ITC Agrees on Nokia for Partial Review of Patent Case Against Apple

The U.S. International Trade Commission has agreed to a partial review of Nokia’s patent case against Apple which it lost in March, according to Bloomberg. Nokia is the world’s biggest maker of mobile phones.

Nokia alleged that Apple infringed claims on five of its patents; however, a judge ruled that was not the case. The ITC has now agreed to a review of the ruling on two of the patents by its full six-member commission. The ITC will let stand the rest of the finding that Apple didn’t violate three other Nokia patents.

The ITC said it would focus the review on the meaning of specific terms in two patents. Espoo, Finland-based Nokia is seeking to block U.S. imports of the iPhone, one of two cases it lodged against Cupertino, California-based Apple with the ITC.

One of the patents under review relates to a way to improve the quality of speakers and antennas while keeping them small. The other is for reducing the space and energy consumed by having a camera on the phone, according to the complaint.

Apple Claims:

Apple has its own claims against Nokia before the ITC, which has the power to halt imports of products that violate U.S. patents, and in federal court.
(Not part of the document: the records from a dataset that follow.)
import Mathlib
import Summits.ResolutionOfSingularities.ResolutionOfSingularities.Theorems.WeightedInvariantLocalWeightedDropMonomialCloudStep
import Summits.ResolutionOfSingularities.ResolutionOfSingularities.Theorems.WeightedInvariantLocalWeightedDropMonomialPhaseChart
import Summits.ResolutionOfSingularities.ResolutionOfSingularities.Theorems.WeightedInvariantLocalWeightedDropTupleDropAssembly

/-!
# `WeightedInvariant.LocalWeightedDrop`, line `tame-four-tuple-drop`: THE MONOMIAL PHASE OF THE TUPLE GAME IN ANY NUMBER OF VARIABLES
# (stub (B3) `stub_spaceMonomialPhase`, three variables, VERBATIM; and the assembly (B3)+(G3) in every dimension)

Crux item stmt-ResolutionOfSingularities-8899 `LocalWeightedDrop` (route `ResolutionOfSingularities/WeightedInvariant`); strategist
res-L1-w43-strat-1's line `tame-four-tuple-drop` (`L/res-L1-w43-strat-1/tame_four_tuple_drop_v1.lean`, sha16 9c94f6e133b67480) for the
N = 4 TAME residual `stub_tameWideApexFourStartsWon`.  [OURS · L1 W4.3, chain w43, unit res-L1-w43-stub-8 (seat res-D-pv-006); the mathematics
is the marked form of Hironaka's polyhedra game — the pair step of arXiv:1907.02094 Prop. 2.2 (Spivakovsky 1983) made positional
(`…MonomialCloudPairs`, `…MonomialCloudStep`) — transported to the coefficient-tuple game by the unit-monomial chart algebra
(`…MonomialPhaseChart`); NOT a statement of any manuscript.]

* `TupleMonomialPhase.mu a` — THE RANK: the least cloud potential `MonomialCloud.mu` of the normalised exponent cloud
  `(v_{j,i} · L/m_j)` (`L = (e + 2)!`, `m_j` the marking) of a presentation of `a` (a legal `Φ` with `a_j∘Φ = u_j · ∏ xᵢ^{v_{j,i}}` for
  every non-zero entry); `0` if there is none; `mu a < ω³`.
* `TupleMonomialPhase.stepDrop` — THE STEP: from a non-zero bad tuple whose support product has normal-crossing support, the move read off a
  minimising presentation — the centre `{xᵢ = 0 : i ∈ J}` of `MonomialCloud.exists_move` in the presentation's coordinates — keeps the support
  product a normal crossing and lowers `mu` at EVERY successor (the successor's identity presentation has the cloud
  `(MonomialCloud.succ J l Z (L·W) v̂_j) ∘ (Fin.cases l l.succAbove)`).
* `germMonomialPhase` — the monomial phase in `n + 1` variables = hypothesis `hmono` of `tupleDrop_of_count_of_monomialPhase n GermIsNC` (p501911);
  `tupleDrop_of_germNonNCCountRad` — hence the tuple game `TupleGame.Drop k (n + 1) e` is won, for every `e`, from a radical non-normal-crossing
  count with free smooth centres ALONE (strat-1's (A3)-shape hypothesis `GermNonNCCountRad k n`), in every dimension.
* `TameFourTupleDrop.SpaceMonomialPhase` (the line file's (B3) notion, VERBATIM) and **`stub_spaceMonomialPhase : ∀ k, SpaceMonomialPhase k`**.
-/

set_option linter.dupNamespace false -- mandated namespace of this single-conjunct summit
Its ITC claims were split into two cases, with results expected June 24 and Aug. 5. Apple also has pending allegations in civil court accusing Nokia of trying to strong-arm Apple into providing access to proprietary iPhone technology.
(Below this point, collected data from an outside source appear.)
import Summits.QuantumFields.BalabanUV.T4Continuum.Support.NE7GradientCurrency
import Summits.QuantumFields.BalabanUV.T4Continuum.Support.BlockAverageCurrent
import Literature.MathematicalPhysics.QuantumFieldTheory.Balaban1983to89.B8Ineq132
import HarnessLib

/-!
# T⁴ programme, row NE7 — (158) THE GRADIENT CURRENCY DOCKED TO [Balaban1985RegularSpaces] (1.2): the flat lattice co-differential of the
# plaquette deviation against the gauge-COVARIANT divergence `B8Ineq132.covDiv` (gauge-invariant in norm), and the gradient currency of the
# representative `A₀` (`U^{u₀} = e^{A₀}`) from ITS SUP, THE COVARIANT FLUX DIVERGENCE OF `U`, AND THE LANDAU REACTION (`NE7GradientCurrencyCovariant`)

Cell `pub-balaban`, rung (B)+1 sub-cell t4, row NE7.  Lineage `b2b-balaban-t4-ne7-p2` (CRUX PROVER NE7 #2 = co-owner of row NE7),
generation 88; third file of the chain (156)–(159) «THE GRADIENT CURRENCY `a₁` OF REP♭ IS NOT AN INDEPENDENT LETTER», over (157)
`NE7GradientCurrency.norm_fdiff_le_of_plaqDiv_periodic'`.

WHY.  (157) bounds `‖∇A‖_∞` for `W = e^{A}` by `4(dρ∕R + R(J + P))` with `J` a bound on the FLAT lattice co-differential
`Σ_μ [(W(∂p_{μν}(x)) − 1) − (W(∂p_{μν}(x−e_μ)) − 1)]` of the plaquette deviation.  The regularity datum a gauge field carries is GAUGE-INVARIANT:
[Balaban1985RegularSpaces] (1.2) p. 76 `(D^{η*}_U ∂U)_ν(x) = Σ_{μ<ν}(D^{η*}_{U,μ}F_{μν})(x) − Σ_{μ>ν}(D^{η*}_{U,μ}F_{νμ})(x)` (tree: lit-balaban
`B8Ineq132.covDiv η U ν x`, with (1.11) `‖covDiv η U^u‖ = ‖covDiv η U‖`, `B8Ineq132.norm_covDiv_gaugeAct`) — the quantity (1.9) bounds, and the one
the OWNER's R1 `NE7CriticalFirstVariation` controls at the fibre point by tangent-criticality (via the by-parts dictionary R2).  §1 shows the two
divergences differ by SECOND-ORDER terms only: per direction, a transport defect `‖R(W(b))F − F‖ ≤ ε·b₀(2 + b₀)` (`b₀` the bond radius `‖W(b)^{±1} − 1‖`,
`ε` the plaquette radius) and, for `μ > ν` where (1.2) uses the oppositely ORIENTED plaquette `F_{νμ} = F_{μν}⁻¹`, an inversion defect
`‖(Q⁻¹ − Q′⁻¹) + (Q − Q′)‖ ≤ 2ε²(2 + ε)` — NO regularity is spent on the defects.  §2 docks to THE END's data: `W = U^{u₀} = e^{A₀}` with `u₀` unitary,
so `J ≤ sup‖covDiv 1 U‖ + d·ε·((e^{2a₀} − 1) + 2ε(2 + ε))`, and (157) gives the gradient currency of `A₀` from `a₀`, `sup‖covDiv 1 U‖`, the Landau
reaction gradient and the displayed regime `128·d·R·a₀ ≤ 1` (`R = M`).

WHAT ([folklore]; 0 def, 0 sorry):
* §1 `hol_plaqWord_swap'`, `norm_conjR_sub_self_le`, `norm_inv_sub_inv_add_sub_le`, `covDiv_one_eq_sum_ite` ((1.2) as ONE sum over all directions),
  **`norm_plaqDivFlat_le_covDiv`**: `‖Σ_μ [(W(∂p_{μν}(x))−1) − (W(∂p_{μν}(x−e_μ))−1)]‖ ≤ ‖covDiv 1 W ν x‖ + d·(ε·b₀(2+b₀) + 2ε²(2+ε))`.
* §2 `norm_expUnit_sub_one_le'` (bond radius of `e^{A}`), **`norm_plaqDivFlat_le_covDiv_gaugeAct`** (`W = U^{u₀} = e^{A₀}`: the right side with
  `covDiv 1 U` and `b₀ = e^{a₀} − 1`), **`gradient_currency_of_covDiv`** — THE DOCKED GRADIENT CURRENCY: for `U` with `SmallField U ε` and
  `‖covDiv 1 U ν x‖ ≤ j`, a unitary gauge `u₀` and a `Per`-periodic `A₀` with `U^{u₀} = e^{A₀}`, `‖A₀‖ ≤ a₀ ≤ 1∕64`, Landau reaction gradient `≤ r`,
  and `R ≥ 1` with `128·d·R·a₀ ≤ 1`: `‖A₀(y+e_τ)_κ − A₀(y)_κ‖ ≤ 4·(d·a₀∕R + R·(j + d·ε·((e^{2a₀}−1) + 2ε(2+ε)) + r))` everywhere.

HONEST FRAMING (page 1): elementary lattice ∕ Banach-algebra analysis of OUR objects docked to lit-balaban's typed (1.2); the sup currency `a₀`, the
flux-divergence bound `j` ((1.9) TYPE at the fibre point; = R1 + R2, the latter unwritten) and the Landau reaction `r` ((1.38)∕(1.39) TYPE) are HYPOTHESES;
nothing of Bałaban's asserted; (APE) NOT proved; NE7 NOT PRINTED ∕ NOT PROVED; spine 0∕9; finite T⁴ rung (B)+1 — NOT infinite volume, NOT mass gap, NOT Clay.
Continuum YM on T⁴ ⇐ BetaPertH ∧ nine spine estimates (0/9 proved); BetaPertH ⇐ (D1) ∧ (D4) ∧ CAP+tail; G-an2-4 gates asym, D1 and NE2/3/4.
No `sorry`; axioms ⊆ {propext, Classical.choice, Quot.sound}.  PLACEMENT: our lemma, under `Summits/QuantumFields/BalabanUV/`.
-/

set_option autoImplicit false

open NormedSpace
open scoped BigOperators Matrix.Norms.L2Operator
open Finset

namespace Summit.QuantumFields.BalabanUV.T4Continuum.NE7GradientCurrencyCovariant

open Literature.MathematicalPhysics.QuantumFieldTheory.Balaban1983to89
open B7Prop1Explicit B7Prop2Explicit
open B7Eq78Linearization (conjR conjR_apply conjR_sub conjR_one)
open B8Ineq132 (covDiv covDeriv plaqF norm_covDiv_gaugeAct)
open T4AveragingDeficitWall (vary SmallField)
open AveragingDeficitPeriodicCounting (IsPeriodicDir)
open AveragingDeficitTransport (mem_U1_of_unitary)
open BlockAveragePushDirSplit (flat)
open BlockAverageCurrent (smallField_gaugeAct)
open NE7GradientCurrency (norm_conj_sub_self_le vary_flat_one_apply norm_fdiff_le_of_plaqDiv_periodic')

noncomputable section

/-! ## §1 The flat co-differential of the plaquette deviation against the covariant divergence (1.2) -/

section Algebra

variable {𝔸 : Type*} [NormedRing 𝔸] [NormOneClass 𝔸]

omit [NormOneClass 𝔸] in
/-- `‖R(V)Y − Y‖ ≤ (‖V − 1‖·‖V⁻¹‖ + ‖V⁻¹ − 1‖)·‖Y‖` (`VYV⁻¹ − Y = (V − 1)YV⁻¹ + Y(V⁻¹ − 1)`). [folklore] -/
theorem norm_conjR_sub_self_le (V : 𝔸ˣ) (Y : 𝔸) :
    ‖conjR V Y - Y‖ ≤ (‖(V : 𝔸) - 1‖ * ‖((V⁻¹ : 𝔸ˣ) : 𝔸)‖ + ‖((V⁻¹ : 𝔸ˣ) : 𝔸) - 1‖) * ‖Y‖ := by
  have hid : conjR V Y - Y = ((V : 𝔸) - 1) * Y * ((V⁻¹ : 𝔸ˣ) : 𝔸) + Y * (((V⁻¹ : 𝔸ˣ) : 𝔸) - 1) := by
    rw [conjR_apply]; noncomm_ring
  rw [hid]
  calc _ ≤ ‖((V : 𝔸) - 1) * Y * ((V⁻¹ : 𝔸ˣ) : 𝔸)‖ + ‖Y * (((V⁻¹ : 𝔸ˣ) : 𝔸) - 1)‖ := norm_add_le _ _
    _ ≤ ‖(V : 𝔸) - 1‖ * ‖Y‖ * ‖((V⁻¹ : 𝔸ˣ) : 𝔸)‖ + ‖Y‖ * ‖((V⁻¹ : 𝔸ˣ) : 𝔸) - 1‖ :=
        add_le_add ((norm_mul_le _ _).trans (mul_le_mul_of_nonneg_right (norm_mul_le _ _) (norm_nonneg _))) (norm_mul_le _ _)
    _ = _ := by ring

/-- **THE INVERSION DEFECT**: for units `Q, Q′` with `‖Q⁻¹ − 1‖, ‖Q′⁻¹ − 1‖ ≤ ε`: `‖(Q⁻¹ − Q′⁻¹) + (Q − Q′)‖ ≤ ε(2 + ε)·‖Q − Q′‖`
(`Q⁻¹ − Q′⁻¹ = −Q⁻¹(Q − Q′)Q′⁻¹` and (157)'s `norm_conj_sub_self_le`). [folklore] -/
theorem norm_inv_sub_inv_add_sub_le {Q Q' : 𝔸ˣ} {ε : ℝ} (hQ : ‖((Q⁻¹ : 𝔸ˣ) : 𝔸) - 1‖ ≤ ε) (hQ' : ‖((Q'⁻¹ : 𝔸ˣ) : 𝔸) - 1‖ ≤ ε) :
    ‖(((Q⁻¹ : 𝔸ˣ) : 𝔸) - ((Q'⁻¹ : 𝔸ˣ) : 𝔸)) + ((Q : 𝔸) - (Q' : 𝔸))‖ ≤ ε * (2 + ε) * ‖(Q : 𝔸) - (Q' : 𝔸)‖ := by
  have hid : (((Q⁻¹ : 𝔸ˣ) : 𝔸) - ((Q'⁻¹ : 𝔸ˣ) : 𝔸)) + ((Q : 𝔸) - (Q' : 𝔸))
      = -(((Q⁻¹ : 𝔸ˣ) : 𝔸) * ((Q : 𝔸) - (Q' : 𝔸)) * ((Q'⁻¹ : 𝔸ˣ) : 𝔸) - ((Q : 𝔸) - (Q' : 𝔸))) := by
    rw [mul_sub, sub_mul, Units.inv_mul, one_mul, mul_assoc, Units.mul_inv, mul_one]
    abel
  rw [hid, norm_neg]
  have h := norm_conj_sub_self_le (L := ((Q⁻¹ : 𝔸ˣ) : 𝔸)) (R := ((Q'⁻¹ : 𝔸ˣ) : 𝔸)) (D := (Q : 𝔸) - (Q' : 𝔸))
    (l := 1 + ε) (r := 1 + ε) (by linarith) (by linarith)
  refine h.trans (le_of_eq ?_)
  ring

end Algebra

section Carriers

variable {d : ℕ} {n : Type*} [Fintype n] [DecidableEq n] [Nonempty n]

omit [Fintype n] [DecidableEq n] [Nonempty n] in
/-- Reversing the orientation of a plaquette inverts its holonomy: `W(∂p_{νμ}(z)) = W(∂p_{μν}(z))⁻¹` (lit-balaban `B16Ineq382WilsonFactor.hol_plaqWord_swap`,
re-derived from `B7Prop1Local.hol_plaqWord_eq` to keep the imports light). [folklore] -/
theorem hol_plaqWord_swap' {G : Type*} [Group G] (V : Site d → Fin d → G) (z : Site d) (μ ν : Fin d) :
    hol V z (plaqWord ν μ) = (hol V z (plaqWord μ ν))⁻¹ := by
  rw [B7Prop1Local.hol_plaqWord_eq, B7Prop1Local.hol_plaqWord_eq]
  group

omit [Nonempty n] in
/-- **(1.2) AS ONE SUM OVER ALL DIRECTIONS** (at `η = 1`): `covDiv 1 W ν x = Σ_μ c_μ` with `c_μ = R(W(x−e_μ,μ))⁻¹F_{μν}(x−e_μ) − F_{μν}(x)` for `μ < ν`,
`c_μ = −(R(W(x−e_μ,μ))⁻¹F_{νμ}(x−e_μ) − F_{νμ}(x))` for `μ > ν`, `c_ν = 0`. [folklore] -/
theorem covDiv_one_eq_sum_ite (W : Site d → Fin d → (Matrix n n ℂ)ˣ) (ν : Fin d) (x : Site d) :
    covDiv 1 W ν x = ∑ μ : Fin d,
      (if μ < ν then conjR (W (x - e μ) μ)⁻¹ (plaqF W μ ν (x - e μ)) - plaqF W μ ν x
        else if ν < μ then -(conjR (W (x - e μ) μ)⁻¹ (plaqF W ν μ (x - e μ)) - plaqF W ν μ x) else 0) := by
  classical
  have hsplit : ∀ μ : Fin d,
      (if μ < ν then conjR (W (x - e μ) μ)⁻¹ (plaqF W μ ν (x - e μ)) - plaqF W μ ν x
        else if ν < μ then -(conjR (W (x - e μ) μ)⁻¹ (plaqF W ν μ (x - e μ)) - plaqF W ν μ x) else 0)
      = (if μ < ν then conjR (W (x - e μ) μ)⁻¹ (plaqF W μ ν (x - e μ)) - plaqF W μ ν x else 0)
        + (if ν < μ then -(conjR (W (x - e μ) μ)⁻¹ (plaqF W ν μ (x - e μ)) - plaqF W ν μ x) else 0) := by
    intro μ
    by_cases h1 : μ < ν
    · have h2 : ¬ ν < μ := lt_asymm h1
      simp [h1, h2]
    · by_cases h2 : ν < μ
      · simp [h1, h2]
      · simp [h1, h2]
  simp_rw [hsplit]
  rw [Finset.sum_add_distrib, ← Finset.sum_filter, ← Finset.sum_filter, Finset.filter_gt_eq_Iio, Finset.filter_lt_eq_Ioi,
    Finset.sum_neg_distrib]
  unfold covDiv covDeriv
  simp only [inv_one, one_smul]
  rfl

omit [Fintype n] [DecidableEq n] [Nonempty n] in
/-- Bookkeeping: if `S = Σ_μ c_μ` and `‖t_μ + c_μ‖ ≤ K` for every `μ`, then `‖Σ_μ t_μ‖ ≤ ‖S‖ + d·K`. [folklore] -/
theorem norm_sum_le_norm_add_of_termwise {E : Type*} [SeminormedAddCommGroup E] (t c : Fin d → E) {S : E} (hS : S = ∑ μ, c μ)
    {K : ℝ} (h : ∀ μ, ‖t μ + c μ‖ ≤ K) : ‖∑ μ, t μ‖ ≤ ‖S‖ + d * K := by
  have hsum : ∑ μ, t μ = (∑ μ, (t μ + c μ)) - S := by rw [hS, Finset.sum_add_distrib]; abel
  rw [hsum]
  refine (norm_sub_le _ _).trans ?_
  have h1 : ‖∑ μ, (t μ + c μ)‖ ≤ d * K := by
    refine (norm_sum_le _ _).trans ?_
    calc ∑ μ, ‖t μ + c μ‖ ≤ ∑ _μ : Fin d, K := Finset.sum_le_sum fun μ _ => h μ
      _ = d * K := by rw [Finset.sum_const, Finset.card_univ, Fintype.card_fin, nsmul_eq_mul]
  linarith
Kristin Huguet, an Apple spokeswoman, declined to comment. Officials with Nokia didn’t immediately return messages seeking comment.

The case is In the Matter of Certain Electronic Devices, Including Mobile Phones, Portable Music Players and Computers, 337-701, and the newer Nokia case is In the Matter of Certain Electronic Devices, Including Mobile Phones, Mobile Tablets, Portable Music Players and Computers, 337-771, both U.S. International Trade Commission (Washington).

Apple’s cases are In the Matter of Mobile Communications and Computer Devices, 337-704 and In the Matter Of Certain Personal Data and Mobile Communications Devices and Related Software, 337-710.